PFS comes in allot of different colors I've found bone white, off-white and a gray that's almost as dark as SMS/Turface when wet it just depends on your area of the country your in and how much effort you put into finding it.

- Brad


----------



## luke is online (Oct 22, 2009)

thanks for the replys.


----------



## luke is online (Oct 22, 2009)

where do you get it from?


----------



## markstanfill88 (Jul 13, 2009)

Pool supply stores like Leslies, or places like walmart and home depot sell it too. You can also use playground sand which is a little darker, or sandblast slag which you can find in black. The playground sand you can get at hardware stores, the slag you can find at equipment rentals.


----------



## whickerda (Sep 22, 2009)

Lowe's, Home Depot, and Super Walmart all carry it in my area. Some independent hardwares stores and then of course swimming pool specialty stores although you may pay a little more at a pool store.


----------



## luke is online (Oct 22, 2009)

ok thanks alot guys much appreciated


----------



## trackhazard (Aug 24, 2006)

I use quikrete All purpose medium grade sand in the clear plastic bags from Home Depot.

Charlie


----------



## bradac56 (Feb 18, 2008)

Actually it's cheaper at a real pool/spa store than any big-box store that I've seen carry it.
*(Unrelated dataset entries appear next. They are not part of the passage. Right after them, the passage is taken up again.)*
/-- **The link-free one-particle insertion.**  For the Wilson chain blocks
`E = (Bh + C) P⁻ − P⁺ W₁′`, `F = (Bh + C) P⁺ − P⁻ W₂` with mutually inverse transporter pairs
`W₁, W₁′` and `W₂, W₂′` commuting with `P±`:
(1) conjugating the insertion matrix `Z = E⁻¹ J (P⁻ − P⁺ F⁻¹ E)` by `S₁ = W₁ P⁺ + P⁻` removes all
temporal links, `S₁⁻¹ Z S₁ = (−P⁺ + P⁺ C Bh⁻¹ P⁻ + Bh⁻¹ P⁻) J (P⁻ + P⁺ M′ᵢ)` with
`M′ᵢ = (1 + P⁻ C P⁺)(Bh⁻¹ P⁺ + Bh P⁻)(1 − P⁺ C P⁻)`; (2) `tr(E⁻¹ J P⁻) = tr(J Bh⁻¹ P⁻)`.
Here `E⁻¹ = Ẽ` is the explicit inverse and `F⁻¹ E = −Nᵢ` for the explicit inverse `Nᵢ` of the
one-step matrix `N = −Ẽ F` (`N Nᵢ = 1` and `E Ẽ = 1` give `F (−Nᵢ Ẽ) = 1`), which reduces both
claims to conjuncts 5–6 of `stub_chainBlock_insertion_algebra`. [cite: Luscher1977, pp. 283–292] -/
theorem insertion_undress (Pp Pm Bh C W₁ W₁' W₂ W₂' J : Matrix n n ℂ) (h1 : Pp + Pm = 1)
    (hPP : Pp * Pp = Pp) (hQQ : Pm * Pm = Pm) (hPQ : Pp * Pm = 0) (hQP : Pm * Pp = 0)
    (hBP : Bh * Pp = Pp * Bh) (hBQ : Bh * Pm = Pm * Bh) (hPCP : Pp * C * Pp = 0)
    (hQCQ : Pm * C * Pm = 0) (hW₁P : W₁ * Pp = Pp * W₁) (hW₁Q : W₁ * Pm = Pm * W₁)
    (hW₁'P : W₁' * Pp = Pp * W₁') (hW₁'Q : W₁' * Pm = Pm * W₁') (hW₂P : W₂ * Pp = Pp * W₂)
    (hW₂Q : W₂ * Pm = Pm * W₂) (hW₂'P : W₂' * Pp = Pp * W₂') (hW₂'Q : W₂' * Pm = Pm * W₂')
    (hW₁'W₁ : W₁' * W₁ = 1) (hW₁W₁' : W₁ * W₁' = 1) (hW₂'W₂ : W₂' * W₂ = 1)
    (hW₂W₂' : W₂ * W₂' = 1) (hBh : IsUnit Bh.det) :
    (W₁' * Pp + Pm) * (((Bh + C) * Pm - Pp * W₁')⁻¹ * J *
        (Pm - Pp * ((Bh + C) * Pp - Pm * W₂)⁻¹ * ((Bh + C) * Pm - Pp * W₁'))) * (W₁ * Pp + Pm) =
      (-Pp + Pp * C * Bh⁻¹ * Pm + Bh⁻¹ * Pm) * J *
        (Pm + Pp * ((1 + Pm * C * Pp) * (Bh⁻¹ * Pp + Bh * Pm) * (1 - Pp * C * Pm))) ∧
    (((Bh + C) * Pm - Pp * W₁')⁻¹ * J * Pm).trace = (J * Bh⁻¹ * Pm).trace := by
  obtain ⟨-, -, h3, -, h5, h6⟩ := stub_chainBlock_insertion_algebra n Pp Pm Bh Bh⁻¹ C W₁ W₁' W₂ W₂'
    J h1 hPP hQQ hPQ hQP (Matrix.mul_nonsing_inv _ hBh) (Matrix.nonsing_inv_mul _ hBh) hBP hBQ hPCP
    hQCQ hW₁P hW₁Q hW₁'P hW₁'Q hW₂P hW₂Q hW₂'P hW₂'Q hW₁'W₁ hW₁W₁' hW₂'W₂ hW₂W₂'
  have hE : ((Bh + C) * Pm - Pp * W₁') * (-W₁ * Pp + W₁ * Pp * C * Bh⁻¹ * Pm + Bh⁻¹ * Pm) = 1 := by
    rw [neg_mul]
    exact projChainBlock_mul_explicitInv n Pp Pm Bh C W₁ W₁' h1 hPP hQQ hPQ hQP hBP hBQ hQCQ hW₁'P
      hW₁Q hW₁'W₁ hBh
  set E := (Bh + C) * Pm - Pp * W₁'
  set F := (Bh + C) * Pp - Pm * W₂
  set Et := -W₁ * Pp + W₁ * Pp * C * Bh⁻¹ * Pm + Bh⁻¹ * Pm
  set Ni := (Pp + W₂' * Pm) * ((1 + Pm * C * Pp) * (Bh⁻¹ * Pp + Bh * Pm) * (1 - Pp * C * Pm)) *
    (W₁' * Pp + Pm)
  have hEtE : Et * E = 1 := mul_eq_one_comm.mp hE
  have hFN : F * Ni = -E := by
    calc F * Ni = E * Et * F * Ni := by rw [hE, Matrix.one_mul]
      _ = -(E * (-Et * F * Ni)) := by
          simp only [Matrix.mul_assoc, neg_mul, Matrix.mul_neg, neg_neg]
      _ = -E := by rw [h3, Matrix.mul_one]
  have hF : F * -(Ni * Et) = 1 := by
    rw [Matrix.mul_neg, ← Matrix.mul_assoc, hFN, neg_mul, neg_neg, hE]
  have hins : Pm - Pp * F⁻¹ * E = Pm + Pp * Ni := by
    rw [Matrix.inv_eq_right_inv hF, Matrix.mul_neg, neg_mul, sub_neg_eq_add, Matrix.mul_assoc,
      Matrix.mul_assoc, hEtE, Matrix.mul_one]
  rw [Matrix.inv_eq_right_inv hE, hins]
  exact ⟨h5, h6⟩

/-- `Matrix.reindex e e 1 = 1`. [folklore] -/
theorem reindex_one {m k : Type*} [DecidableEq m] [DecidableEq k] (e : m ≃ k) :
    Matrix.reindex e e (1 : Matrix m m ℂ) = 1 := by
  rw [Matrix.reindex_apply, Matrix.submatrix_one_equiv]

end OneParticle

/-! ### Fock-level identities -/

section Fock

variable {ι : Type*} [LinearOrder ι] [Fintype ι]

/-- **Conjugating a shifted `dΓ` by `Γ` of an invertible one-particle matrix**:
`Γ(gᵢ) (dΓ(Z) − c·1) Γ(g) = dΓ(gᵢ Z g) − c·1` whenever `gᵢ g = 1` (covariance
`Γ(gᵢ) dΓ(Z) Γ(gᵢ⁻¹) = dΓ(gᵢ Z gᵢ⁻¹)`, `StubGammaConjDGamma.Gamma_mul_dGamma_mul_Gamma_inv`, and
`Γ(gᵢ) Γ(gᵢ⁻¹) = 1`). Dereziński–Gérard Prop. 3.23 (1). [folklore] -/
theorem fockLift_conj_dGamma_sub_smul {g gi : Matrix ι ι ℂ} (h : gi * g = 1) (Z : Matrix ι ι ℂ)
    (c : ℂ) :
    fockLift gi * (dGamma Z - c • (1 : Matrix (Finset ι) (Finset ι) ℂ)) * fockLift g =
      dGamma (gi * Z * g) - c • (1 : Matrix (Finset ι) (Finset ι) ℂ) := by
  have hdet : IsUnit gi.det := Matrix.isUnit_det_of_right_inverse h
  have hinv : gi⁻¹ = g := Matrix.inv_eq_right_inv h
  rw [← hinv, fockLift_eq_Gamma', fockLift_eq_Gamma', Matrix.mul_sub, Matrix.sub_mul,
    StubGammaConjDGamma.Gamma_mul_dGamma_mul_Gamma_inv hdet, Matrix.mul_smul, Matrix.mul_one,
    Matrix.smul_mul, Gamma_mul_inv hdet]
I picked up several bags of gray for $8 a 50lb bag at a local pool store.

- Brad


----------



## mrparker (Oct 23, 2009)

back in 2004 i went to a place that recieved hardly any human traffic (cars, feet, whatever) so i thought it could be a least polluted as possible. Collected a bunch of pretty fine dirt. Took it home, sifted it to get the finer stuff that basically became sand. Plants loved it because of its natural nutrients i think. Heres an old pic









And Now I have a 46 that I've been cycling for the past month, and I have sand that i collected from the sand dunes in it. I think it is really rich in iron, as a magnet will pickup grains of sand. But when I didnt have any plants in it, brown algae broke out pretty quick-like and was mostly just growing on the sand.

...so dont know if that was useful at all


----------



## luke is online (Oct 22, 2009)

mrparker said:


> back in 2004 i went to a place that recieved hardly any human traffic (cars, feet, whatever) so i thought it could be a least polluted as possible. Collected a bunch of pretty fine dirt. Took it home, sifted it to get the finer stuff that basically became sand. Plants loved it because of its natural nutrients i think. Heres an old pic
> 
> 
> 
> ...


Well there is a big pile of sand in the woods near my house. So do you think I could get a bucket of that and give it a good good clean? im trying to save as much money as possible at the min haha.


----------



## mrparker (Oct 23, 2009)

yea why not, just rinse it as long as you can bear it to make sure its clean of everything, and as least cloudy as you can make it. 

Then I cooked it in a frying pan on a bbq burner. I didnt actually cook the sand for this 46 gallon (which may or maynot haunt me later on) but i am adding more sand to build the aquascape up more, but i got a large tin foil that you cook a turkey in. and am going to be baking it in that.

I collect substrate because i dont want to pay for it either haha.


----------



## luke is online (Oct 22, 2009)

I think its building sand though haha. Ive got it here now I just dont want to put it in until im 100% sure it wont kill my fish or make the tank really cloudy


----------



## n00b (Jul 29, 2009)

mrparker said:


> yea why not, just rinse it as long as you can bear it to make sure its clean of everything, and as least cloudy as you can make it.
> 
> Then I cooked it in a frying pan on a bbq burner. I didnt actually cook the sand for this 46 gallon (which may or maynot haunt me later on) but i am adding more sand to build the aquascape up more, but i got a large tin foil that you cook a turkey in. and am going to be baking it in that.
> 
> I collect substrate because i dont want to pay for it either haha.


Why do you need to cook the sand? 

And does regular playground sand from Home Depot need root tabs or should it have sufficient nutrients?


----------



## bradac56 (Feb 18, 2008)

You don't need to cook playground or PFS sand you just do that if you thing it's contaminated with some parasite usually from an already established tank.

Playground sand does not have any type of nutrients you will need to use something for water column dosing and root tabs for any rooted plants you might have (just stick one into the sand near it's roots every six to eight months).

Depending on your tank size and plants pferts.com has a nice NPK+"M" ("M is trace) combo that works well and is easy to use and the Seachem line of NPK+trace works well.

- Brad


----------



## mrparker (Oct 23, 2009)

I have never used root tabs. The only thing I used was liquid dosing when I used sifted dirt. But when I dosed the 45 I have with natural dune sand algae broke out so I think my sand has quite a sufficient nutrients as the plants grow fine


----------



## urbguy (Sep 24, 2009)

i've used sand before and it was a mess. and it really is hard to keep the sand at that pristine color. i had sand that was on the bottom turn black. i'm sure it can be done but it's a hassle.


----------



## mrparker (Oct 23, 2009)

I say go for it, it looks amazing. If you can get some high quality sand and rinse it well. When you first put it in the tank, just wrap the filter intake with some blue filter media, or some polyester matting that goes in quilts and blankets so you get about 3 or 4 wraps, and it will clear and keep your water crystal clear.


----------